[Record set Boundary: Start]

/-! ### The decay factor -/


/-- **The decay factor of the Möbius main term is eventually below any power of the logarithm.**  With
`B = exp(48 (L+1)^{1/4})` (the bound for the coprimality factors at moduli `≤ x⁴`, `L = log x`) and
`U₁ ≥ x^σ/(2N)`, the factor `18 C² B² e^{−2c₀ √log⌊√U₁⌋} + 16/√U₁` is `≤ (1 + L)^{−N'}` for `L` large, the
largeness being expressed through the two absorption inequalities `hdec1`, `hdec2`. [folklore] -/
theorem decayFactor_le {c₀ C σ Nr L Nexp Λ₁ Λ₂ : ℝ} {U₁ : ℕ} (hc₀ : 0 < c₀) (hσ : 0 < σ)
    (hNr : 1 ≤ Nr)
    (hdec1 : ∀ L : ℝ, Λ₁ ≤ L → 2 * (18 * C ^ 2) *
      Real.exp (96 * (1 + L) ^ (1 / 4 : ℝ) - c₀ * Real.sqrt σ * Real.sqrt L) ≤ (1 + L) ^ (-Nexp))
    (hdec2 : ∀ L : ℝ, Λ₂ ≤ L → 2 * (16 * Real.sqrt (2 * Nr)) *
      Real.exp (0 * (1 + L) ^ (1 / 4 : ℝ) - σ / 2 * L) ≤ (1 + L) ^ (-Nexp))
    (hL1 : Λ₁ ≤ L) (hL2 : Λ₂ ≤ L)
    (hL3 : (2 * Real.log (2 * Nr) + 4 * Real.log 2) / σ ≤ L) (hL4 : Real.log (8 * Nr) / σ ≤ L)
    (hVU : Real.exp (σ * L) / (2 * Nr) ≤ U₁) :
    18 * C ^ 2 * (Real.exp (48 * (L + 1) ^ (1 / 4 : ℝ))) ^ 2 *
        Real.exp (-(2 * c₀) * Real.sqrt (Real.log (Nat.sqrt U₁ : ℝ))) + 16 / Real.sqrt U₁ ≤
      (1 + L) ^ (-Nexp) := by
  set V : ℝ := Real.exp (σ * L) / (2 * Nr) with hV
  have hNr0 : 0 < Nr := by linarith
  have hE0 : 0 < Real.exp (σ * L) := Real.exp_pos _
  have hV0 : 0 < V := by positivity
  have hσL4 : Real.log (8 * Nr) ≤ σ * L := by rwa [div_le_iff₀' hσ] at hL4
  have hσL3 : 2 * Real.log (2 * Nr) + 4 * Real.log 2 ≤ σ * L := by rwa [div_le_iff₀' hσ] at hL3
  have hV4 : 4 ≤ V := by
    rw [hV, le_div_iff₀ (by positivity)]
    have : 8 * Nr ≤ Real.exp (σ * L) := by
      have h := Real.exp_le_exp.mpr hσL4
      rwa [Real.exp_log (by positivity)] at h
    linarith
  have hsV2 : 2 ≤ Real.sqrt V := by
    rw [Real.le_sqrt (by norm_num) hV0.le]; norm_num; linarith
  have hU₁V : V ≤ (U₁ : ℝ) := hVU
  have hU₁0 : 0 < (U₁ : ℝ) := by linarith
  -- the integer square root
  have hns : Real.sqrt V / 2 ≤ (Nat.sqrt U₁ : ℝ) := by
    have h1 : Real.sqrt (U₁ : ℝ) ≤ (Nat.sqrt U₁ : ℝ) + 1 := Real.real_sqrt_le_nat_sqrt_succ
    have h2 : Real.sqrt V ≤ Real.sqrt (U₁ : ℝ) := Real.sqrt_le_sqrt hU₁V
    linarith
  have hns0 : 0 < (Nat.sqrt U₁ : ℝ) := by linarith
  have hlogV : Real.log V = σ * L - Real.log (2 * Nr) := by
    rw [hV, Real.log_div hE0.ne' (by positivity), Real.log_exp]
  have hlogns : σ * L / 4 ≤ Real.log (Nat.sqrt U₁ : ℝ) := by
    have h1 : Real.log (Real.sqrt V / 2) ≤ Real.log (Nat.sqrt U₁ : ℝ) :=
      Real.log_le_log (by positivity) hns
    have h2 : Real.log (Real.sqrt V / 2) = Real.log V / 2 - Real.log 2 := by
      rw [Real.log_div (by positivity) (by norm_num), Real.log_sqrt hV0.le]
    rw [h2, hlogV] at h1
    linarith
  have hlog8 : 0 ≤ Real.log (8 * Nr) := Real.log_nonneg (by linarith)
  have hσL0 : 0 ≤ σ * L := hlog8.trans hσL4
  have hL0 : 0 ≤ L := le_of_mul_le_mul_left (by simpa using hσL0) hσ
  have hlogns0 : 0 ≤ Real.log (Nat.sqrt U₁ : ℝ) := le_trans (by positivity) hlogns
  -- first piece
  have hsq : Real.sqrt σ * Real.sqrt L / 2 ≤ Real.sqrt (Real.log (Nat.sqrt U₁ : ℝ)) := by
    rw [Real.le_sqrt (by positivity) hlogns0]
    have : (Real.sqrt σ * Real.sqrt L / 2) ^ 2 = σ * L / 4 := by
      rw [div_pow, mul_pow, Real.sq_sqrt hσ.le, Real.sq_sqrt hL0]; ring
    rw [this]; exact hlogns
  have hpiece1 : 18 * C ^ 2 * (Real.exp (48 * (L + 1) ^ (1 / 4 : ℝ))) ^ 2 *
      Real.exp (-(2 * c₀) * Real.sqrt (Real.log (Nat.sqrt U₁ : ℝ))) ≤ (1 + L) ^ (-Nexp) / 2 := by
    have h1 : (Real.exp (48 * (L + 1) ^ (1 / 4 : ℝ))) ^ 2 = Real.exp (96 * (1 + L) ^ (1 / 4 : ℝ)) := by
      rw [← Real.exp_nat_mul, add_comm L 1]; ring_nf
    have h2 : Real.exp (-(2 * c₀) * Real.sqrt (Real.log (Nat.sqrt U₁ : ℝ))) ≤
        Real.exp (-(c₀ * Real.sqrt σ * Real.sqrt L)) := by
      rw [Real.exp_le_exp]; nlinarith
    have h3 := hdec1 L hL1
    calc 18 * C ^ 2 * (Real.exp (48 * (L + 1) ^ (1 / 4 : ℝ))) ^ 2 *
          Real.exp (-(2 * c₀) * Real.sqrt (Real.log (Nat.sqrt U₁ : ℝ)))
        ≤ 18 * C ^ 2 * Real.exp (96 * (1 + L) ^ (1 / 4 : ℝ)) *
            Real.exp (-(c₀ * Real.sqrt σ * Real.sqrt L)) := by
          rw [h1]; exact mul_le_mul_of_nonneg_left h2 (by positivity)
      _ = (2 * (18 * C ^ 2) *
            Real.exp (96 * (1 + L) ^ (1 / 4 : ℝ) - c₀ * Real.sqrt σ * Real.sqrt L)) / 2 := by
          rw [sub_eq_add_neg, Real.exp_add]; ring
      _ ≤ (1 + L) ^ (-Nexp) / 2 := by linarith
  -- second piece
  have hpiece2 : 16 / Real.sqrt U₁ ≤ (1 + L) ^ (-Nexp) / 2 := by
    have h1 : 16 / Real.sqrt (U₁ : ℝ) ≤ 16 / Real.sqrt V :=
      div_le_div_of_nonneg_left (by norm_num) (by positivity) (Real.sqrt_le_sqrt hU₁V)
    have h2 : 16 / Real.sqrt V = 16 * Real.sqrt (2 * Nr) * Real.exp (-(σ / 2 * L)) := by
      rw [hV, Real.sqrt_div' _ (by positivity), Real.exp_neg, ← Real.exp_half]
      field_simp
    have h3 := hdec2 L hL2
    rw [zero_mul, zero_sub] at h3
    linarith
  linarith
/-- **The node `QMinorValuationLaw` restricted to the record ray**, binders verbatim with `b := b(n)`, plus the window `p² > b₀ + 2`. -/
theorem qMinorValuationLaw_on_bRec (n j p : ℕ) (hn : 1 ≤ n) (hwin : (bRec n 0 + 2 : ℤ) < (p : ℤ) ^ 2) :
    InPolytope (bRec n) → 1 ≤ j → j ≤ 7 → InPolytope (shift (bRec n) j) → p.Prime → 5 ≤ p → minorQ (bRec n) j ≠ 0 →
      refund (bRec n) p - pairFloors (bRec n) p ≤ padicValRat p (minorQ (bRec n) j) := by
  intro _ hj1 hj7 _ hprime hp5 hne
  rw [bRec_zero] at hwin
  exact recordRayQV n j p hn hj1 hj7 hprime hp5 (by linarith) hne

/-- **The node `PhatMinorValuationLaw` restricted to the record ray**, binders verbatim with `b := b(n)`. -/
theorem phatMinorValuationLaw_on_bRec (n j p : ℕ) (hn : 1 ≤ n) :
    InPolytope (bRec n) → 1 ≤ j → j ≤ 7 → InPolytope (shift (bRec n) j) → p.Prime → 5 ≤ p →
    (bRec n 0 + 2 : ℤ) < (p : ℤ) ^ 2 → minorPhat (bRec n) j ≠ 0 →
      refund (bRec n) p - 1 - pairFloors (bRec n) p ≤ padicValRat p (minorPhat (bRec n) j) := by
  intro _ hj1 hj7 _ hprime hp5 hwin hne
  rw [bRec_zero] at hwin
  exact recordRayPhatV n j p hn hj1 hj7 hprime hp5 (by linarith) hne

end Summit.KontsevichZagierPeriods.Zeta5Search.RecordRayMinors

[Record set Boundary: End]

Only lines that hold the string "restricted" belong in the answer, so copy every one of them from the records.

/-- **The node `QMinorValuationLaw` restricted to the record ray**, binders verbatim with `b := b(n)`, plus the window `p² > b₀ + 2`. -/
/-- **The node `PhatMinorValuationLaw` restricted to the record ray**, binders verbatim with `b := b(n)`. -/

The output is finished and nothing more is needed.